SQL injection is a type of security exploit in which the attacker adds an SQL query into a Web form input box to gain illegal access to the database. An SQL query is a request for some action to be performed on a database.

Brute force attack

A brute force attack consists of trying every possible code, combination or password until the right one is found. For example, a simple brute force attack may have a dictionary of all words or commonly used passwords and browse through those words until it gains access to the account.

Man in the middle attack

A “man in the middle attack” is a type of attack where a malicious hacker inserts himself into a conversation between two persons or systems and gains access to information that the two send each other. A “man in the middle attack” allows a malicious hacker to intercept, send and receive data meant for somebody else.

Port scan

Port scanning is an approach to probe a remote computer for open ports. Essentially, a port scan consists of sending a message to each port. When a port is open, it can be exploited by a known vulnerability.
The majority of uses of a port scan are not attacks, they are simple probes to determine if services are available on a remote machine’s port.


Scam describes any fraudulent business or scheme that takes money or other goods from an unsuspecting person.
Example :
Once a scammer gains access to a social media account, he can send messages to the victim’s online friends like : “Hey, please send 20 text messages to this number so I can win this beauty contest”. This will cost the caller “a lot of money” for the scammer’s gain.

Social engineering

Social engineering is a non-technical kind of intrusion that relies on human interaction and involves tricking other people to bypass normal security.

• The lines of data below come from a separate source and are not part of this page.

import Summits.Ventures.WeilGRH.UniformConductorFloorJointFloorsLog9
import Summits.Ventures.WeilGRH.UniformConductorFloorJointEvenLog10Check
import Summits.Ventures.WeilGRH.UniformConductorFloorJointEvenLog10CheckB
import Summits.Ventures.WeilGRH.UniformConductorFloorJointOddLog10Check
import Summits.Ventures.WeilGRH.UniformConductorFloorJointOddLog10CheckB
import Summits.Ventures.WeilGRH.UniformConductorFloorCellsOne
import Summits.Ventures.WeilGRH.UniformConductorFloorRungs
import HarnessLib

/-!
# GRH arm (rh-explicit, venture WeilGRH): ★ the rung `t = (log 10)/2` for EVERY Dirichlet character of EVERY modulus `q ≥ 176` (odd characters: `q ≥ 62`) — the
  joint cell certificates

Cell `rh-explicit`, WEIL TRACK — GRH ARM (weil-grh-1, gen9).  The uniform conductor floor at the fourth rung `t = (log 10)/2` (prime powers `2, 3, 4, 5, 7, 8, 9` inside
the window), from `certEvenLog10` / `certOddLog10` (`UniformConductorFloorJointDataLog10.lean`; `R = 320`, `J = 368`, `t = 368 log(320/319) = 1.151801 ≥ (log 10)/2`, `N = 10` — the window overshoots `e^{2t} = 10.01`, so the table is padded by the weight `0` at `10`),
kernel-checked in `…Joint{Even,Odd}Log10Check(B).lean`, through `JointCert.weilPositivityOnChar_of_parts`:

* ★ `weilPositivityOnChar_log10half_of_ge_176` — EVERY Dirichlet character of EVERY modulus `q ≥ 176` satisfies `WeilPositivityOnChar χ ((log 10)/2)`;
* ★ `weilPositivityOnChar_log10half_of_odd_ge_62` — every ODD character of every modulus `q ≥ 62`.

With the flat-window failures at this rung (`UniformConductorFloorPrincipalLog10.lean`: every prime `p ≤ 163`) the PRIME statement at `(log 10)/2` reads «`p ≤ 163` fails, `p ≥ 179`
holds», the primes `167` (flat `164.59`, 32-mode Galerkin bottom `167.12` — expected FALSE by a table-based witness) and `173` (expected TRUE, a door cell of margin ≈ `0.03`) being
open.  Inputs: the standard weights padded to `N = 10` (`hw_of_weights10`, `Λ(10) = 0`), `psi_even_ge` / `psi_odd_ge`, `log 176 ≥ 6 log 2 + log 3 − 16/176`, `log 62 ≥ 6 log 2 − 2/62`, and
`10·319^736 ≤ 320^736` for the window.  Method floors 174.37 / 61.62; no `ζ` input; standard axioms.

## References

* A. Weil (1952), (11) pp. 261–262 and the «lemme» p. 262 [Weil1952FormulesExplicites]; L. Collatz (1942) / H. Wielandt (1950). [folklore]
-/

noncomputable section

open Real Set
open scoped ArithmeticFunction.vonMangoldt

namespace Summit.Ventures.WeilGRH

open Literature.NumberTheory.LFunctions

namespace UniformFloor

variable {q : ℕ}

/-! ## Inputs -/

/-- The weights of a `JointCert` with the standard table padded to `N = 10` (weight `0` at the non-prime-power `10`) dominate `Λ(n)/√n`. [folklore] -/
theorem hw_of_weights10 (c : JointCert) (hN : c.N = 10) (hD : c.D = 1048576)
    (hW : c.weights = [0, 0, 513950, 665112, 363409, 754726, 0, 771213, 256975, 383993, 0]) :
    ∀ n ∈ Finset.range (c.N + 1), (Λ n : ℝ) / Real.sqrt n ≤ c.wbar n := by
  intro n hn
  rw [hN] at hn
  have hn11 : n < 11 := by simpa using Finset.mem_range.1 hn
  unfold JointCert.wbar
  rw [hD, hW]
  have h7 : ∀ m < 8, (Λ m : ℝ) / Real.sqrt m ≤ wbar7 m := fun m hm ↦
    wbar7_ge 7 le_rfl m (Finset.mem_range.2 (by omega))
  interval_cases n
  · exact (h7 0 (by norm_num)).trans (by norm_num [wbar7])
  · exact (h7 1 (by norm_num)).trans (by norm_num [wbar7])
  · exact (h7 2 (by norm_num)).trans (by norm_num [wbar7])
  · exact (h7 3 (by norm_num)).trans (by norm_num [wbar7])
  · exact (h7 4 (by norm_num)).trans (by norm_num [wbar7])
  · exact (h7 5 (by norm_num)).trans (by norm_num [wbar7])
  · exact (h7 6 (by norm_num)).trans (by norm_num [wbar7])
  · exact (h7 7 (by norm_num)).trans (by norm_num [wbar7])
  · simpa using vonMangoldt_eight_div_sqrt_le
  · simpa using vonMangoldt_nine_div_sqrt_le
  · have h10 : (Λ 10 : ℝ) = 0 := by
      rw [ArithmeticFunction.vonMangoldt_eq_zero_iff.mpr (by decide : ¬ IsPrimePow 10)]
    rw [h10]
    norm_num

/-- `(log 10)/2 ≤ 368 log(320/319)` (`10·319^736 ≤ 320^736`). [folklore] -/
theorem log10half_le_t (c : JointCert) (hR : c.R = 320) (hJ : c.J = 368) : Real.log 10 / 2 ≤ c.t := by
  rw [JointCert.t_eq_log, hR, hJ]
  have h : Real.log 10 ≤ Real.log (((((320 : ℕ) : ℝ) / (((320 : ℕ) : ℝ) - 1)) ^ 368) ^ 2) := by
    refine Real.log_le_log (by norm_num) ?_
    rw [← pow_mul, div_pow, le_div_iff₀ (by norm_num)]
    have h0 : (10 : ℝ) * 319 ^ 736 ≤ 320 ^ 736 := by exact_mod_cast (by decide +kernel : 10 * 319 ^ 736 ≤ 320 ^ 736)
    norm_num
    exact h0
  rw [Real.log_pow] at h
  push_cast at h ⊢
  linarith

/-- The budget of `certEvenLog10`: `log π − (−4.22745354) − Clow/D + RHO/D = 5.161184 ≤ log 176` (`log 176 ≥ 6 log 2 + log 3 − 16/176 = 5.166586`).
[folklore] -/
theorem certEvenLog10_budget :
    Real.log Real.pi - (-4.22745354) - (certEvenLog10.Clow : ℝ) / certEvenLog10.D + (certEvenLog10.RHO : ℝ) / certEvenLog10.D ≤ Real.log (176 : ℕ) := by
  have hπ := Literature.Analysis.SpecialFunctions.Real.log_pi_le
  have h2 := Real.log_two_gt_d9
  have h3 := Real.log_three_gt_d9
  have hl : Real.log ((192 : ℝ) / 176) ≤ 192 / 176 - 1 := Real.log_le_sub_one_of_pos (by norm_num)
  have hS : Real.log (192 : ℝ) = 6 * Real.log 2 + 1 * Real.log 3 := by
    rw [show (192 : ℝ) = 2 ^ 6 * 3 ^ 1 by norm_num, Real.log_mul (by norm_num) (by norm_num), Real.log_pow, Real.log_pow]
    push_cast
    ring
  rw [Real.log_div (by norm_num) (by norm_num), hS] at hl
  rw [show certEvenLog10.Clow = 7676641 from rfl, show certEvenLog10.D = 1048576 from rfl, show certEvenLog10.RHO = 7455392 from rfl]
  push_cast at *
  linarith

/-- The budget of `certOddLog10`: `… = 4.120906 ≤ log 62` (`log 62 ≥ 6 log 2 − 2/62 = 4.126625`). [folklore] -/
theorem certOddLog10_budget :
    Real.log Real.pi - (-1.08586154) - (certOddLog10.Clow : ℝ) / certOddLog10.D + (certOddLog10.RHO : ℝ) / certOddLog10.D ≤ Real.log (62 : ℕ) := by
  have hπ := Literature.Analysis.SpecialFunctions.Real.log_pi_le
  have h2 := Real.log_two_gt_d9
  have hl : Real.log ((64 : ℝ) / 62) ≤ 64 / 62 - 1 := Real.log_le_sub_one_of_pos (by norm_num)
  have hS : Real.log (64 : ℝ) = 6 * Real.log 2 := by
    rw [show (64 : ℝ) = 2 ^ 6 by norm_num, Real.log_pow]
    push_cast
    ring
  rw [Real.log_div (by norm_num) (by norm_num), hS] at hl
  rw [show certOddLog10.Clow = 4399981 from rfl, show certOddLog10.D = 1048576 from rfl, show certOddLog10.RHO = 6382119 from rfl]
  push_cast at *
  linarith

/-! ## The cells, reassembled from the two kernel ranges -/

/-- All `368` cells of `certEvenLog10`. [folklore] -/
theorem certEvenLog10_cells : ∀ j < certEvenLog10.J, certEvenLog10.cellOKB j = true := by
  intro j hj
  have hJ : certEvenLog10.J = 368 := rfl
  by_cases h : j < 184
  · exact certEvenLog10.cellsLoop_spec 184 0 (by omega) certEvenLog10_cellsA j (Nat.zero_le _) (by omega)
  · exact certEvenLog10.cellsLoop_spec 184 184 (by omega) certEvenLog10_cellsB j (by omega) (by omega)

/-- All `368` cells of `certOddLog10`. [folklore] -/
theorem certOddLog10_cells : ∀ j < certOddLog10.J, certOddLog10.cellOKB j = true := by
  intro j hj
  have hJ : certOddLog10.J = 368 := rfl
  by_cases h : j < 184
  · exact certOddLog10.cellsLoop_spec 184 0 (by omega) certOddLog10_cellsA j (Nat.zero_le _) (by omega)
  · exact certOddLog10.cellsLoop_spec 184 184 (by omega) certOddLog10_cellsB j (by omega) (by omega)

/-! ## The floors -/

/-- ★ Every EVEN character of every modulus `q ≥ 176` at the rung `(log 10)/2`. [folklore] -/
theorem weilPositivityOnChar_log10half_of_even_ge_176 (hq : 176 ≤ q) (χ : DirichletCharacter ℂ q) (hpar : charParity χ = 0) :
    WeilPositivityOnChar χ (Real.log 10 / 2) := by
  have h := certEvenLog10.weilPositivityOnChar_of_parts certEvenLog10_checkFrame certEvenLog10_cells
    (hw_of_weights10 certEvenLog10 rfl rfl rfl) psi_even_ge (Q₀ := 176) (by norm_num) certEvenLog10_budget (by omega) hq χ hpar
  have ht := log10half_le_t certEvenLog10 rfl rfl
  exact fun g hg hsupp ↦ h g hg (hsupp.trans (Icc_subset_Icc (by linarith) ht))

/-- ★ Every ODD character of every modulus `q ≥ 62` at the rung `(log 10)/2`. [cite: Weil1952FormulesExplicites, (11) and the «lemme» p. 262] -/
theorem weilPositivityOnChar_log10half_of_odd_ge_62 (hq : 62 ≤ q) (χ : DirichletCharacter ℂ q) (hpar : charParity χ = 1) :
    WeilPositivityOnChar χ (Real.log 10 / 2) := by
  have h := certOddLog10.weilPositivityOnChar_of_parts certOddLog10_checkFrame certOddLog10_cells
    (hw_of_weights10 certOddLog10 rfl rfl rfl) psi_odd_ge (Q₀ := 62) (by norm_num) certOddLog10_budget (by omega) hq χ hpar
  have ht := log10half_le_t certOddLog10 rfl rfl
  exact fun g hg hsupp ↦ h g hg (hsupp.trans (Icc_subset_Icc (by linarith) ht))

/-- ★★ **EVERY Dirichlet character of EVERY modulus `q ≥ 176` satisfies Weil positivity on `[−(log 10)/2, (log 10)/2]`.**
[cite: Weil1952FormulesExplicites, (11) and the «lemme» p. 262] -/
theorem weilPositivityOnChar_log10half_of_ge_176 (hq : 176 ≤ q) (χ : DirichletCharacter ℂ q) : WeilPositivityOnChar χ (Real.log 10 / 2) := by
  rcases Nat.le_one_iff_eq_zero_or_eq_one.1 (charParity_le_one χ) with h | h
  · exact weilPositivityOnChar_log10half_of_even_ge_176 hq χ h
  · exact weilPositivityOnChar_log10half_of_odd_ge_62 (by omega) χ h

/-- The same on every window `t ≤ (log 10)/2`. [folklore] -/
theorem weilPositivityOnChar_of_le_log10half_of_ge_176 (hq : 176 ≤ q) (χ : DirichletCharacter ℂ q) {t : ℝ} (ht : t ≤ Real.log 10 / 2) :
    WeilPositivityOnChar χ t := fun g hg hsupp ↦
  weilPositivityOnChar_log10half_of_ge_176 hq χ g hg (hsupp.trans (Icc_subset_Icc (by linarith) ht))

end UniformFloor

end Summit.Ventures.WeilGRH

end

Social engineering is a component of many types of exploits :

  • Virus writers use social engineering tricks to persuade people to run malware via e-mail attachments
  • Phishers use social engineering to convince people to divulge sensitive information
  • Social engineering is used in scareware to frighten people into running software that is combined with malware


A backdoor is a method of bypassing authentication procedures. A backdoor can be installed by malicious software to allow attackers and malware to enter.
A backdoor can also be installed by a system administrator in order to have access to the computer system for troubleshooting or other purposes. A backdoor is always a security risk !

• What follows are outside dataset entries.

import Summits.MatrixMultiplication.OmegaCensus.STPPCell22Stage1F

/-!
# ω-census (abelian STPP census): cell-(2,2) certificate of the fifth leaf `{(2,2,2),(3,3,3)²} @ ℤ₆₁` — stage 1 rows, file 129/136

HONEST FRAMING (pub-omega census; verbatim): lottery ticket; floor = certified bounds/negative ranges.
Census STRUCTURE (seat pub-omega-stpp-1 gen 33, 2026-08-29), family (b2).  KERNEL rows (`decide +kernel`) / glue for the checkers of
`STPPCell22Checker.lean`; design and python ×1 DATUM in HOME `pub-omega-stpp-1-g33/FIFTH-LEAF.md`, generator `code/gen_cell22_rows.py`.
Nothing here is progress on `ω`.
-/

namespace Summit.MatrixMultiplication.OmegaCensus.CubeNB.S2

open Summit.MatrixMultiplication.OmegaCensus.CubeNB.Bits

/-- Stage-1 row: shape #255 `(2, 532575948799)` dilated by `w ∈ [1, 60]` against all 269 shapes. [folklore] -/
theorem c22s1_255_1_60 : ((List.range' 1 60).all (stage1F (2, 532575948799))) = true := by decide +kernel

/-- Stage-1 row: shape #256 `(2, 541165881343)` dilated by `w ∈ [1, 60]` against all 269 shapes. [folklore] -/
theorem c22s1_256_1_60 : ((List.range' 1 60).all (stage1F (2, 541165881343))) = true := by decide +kernel


end Summit.MatrixMultiplication.OmegaCensus.CubeNB.S2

Botnets are coordinated and infected computers controlled by an attacker. The attacker can give instructions to all the infected computers simultaneously. Attackers use botnets to send out spam, spread viruses, attack Web servers, etc.
An infected computer is referred to as a zombie or bot (the term bot is short for robot) .

Example : Drive by download -> Trojans are installed on multiple computers -> the Trojans open a backdoor -> attackers are controlling the computers (botnet) -> attackers start a coordinated DoS attack on a Web server -> the Web server breaks down.


E-mail spam is also known as junk e-mail. Spam is the abuse of e-mail to send bulk messages indiscriminately. Spam is sending identical e-mails (or nearly identical) to numerous recipients. Botnets (see above) are used to send about 80% of spam. Spam can be annoying but harmless, but some spam can be part of an identity theft or other attacks (see below).

Directory harvest attack

This is a method spammers use to obtain valid e-mail addresses. Random names are generated and sent out to valid domains. If an undeliverable message does not return, the name is assumed to be genuine. The valid e-mails are then added to a spam database.
An aggressive “directory harvest attack” can place such intense demands on the e-mail server that it slows down. This has a similar effect as a “denial of service attack” (see above).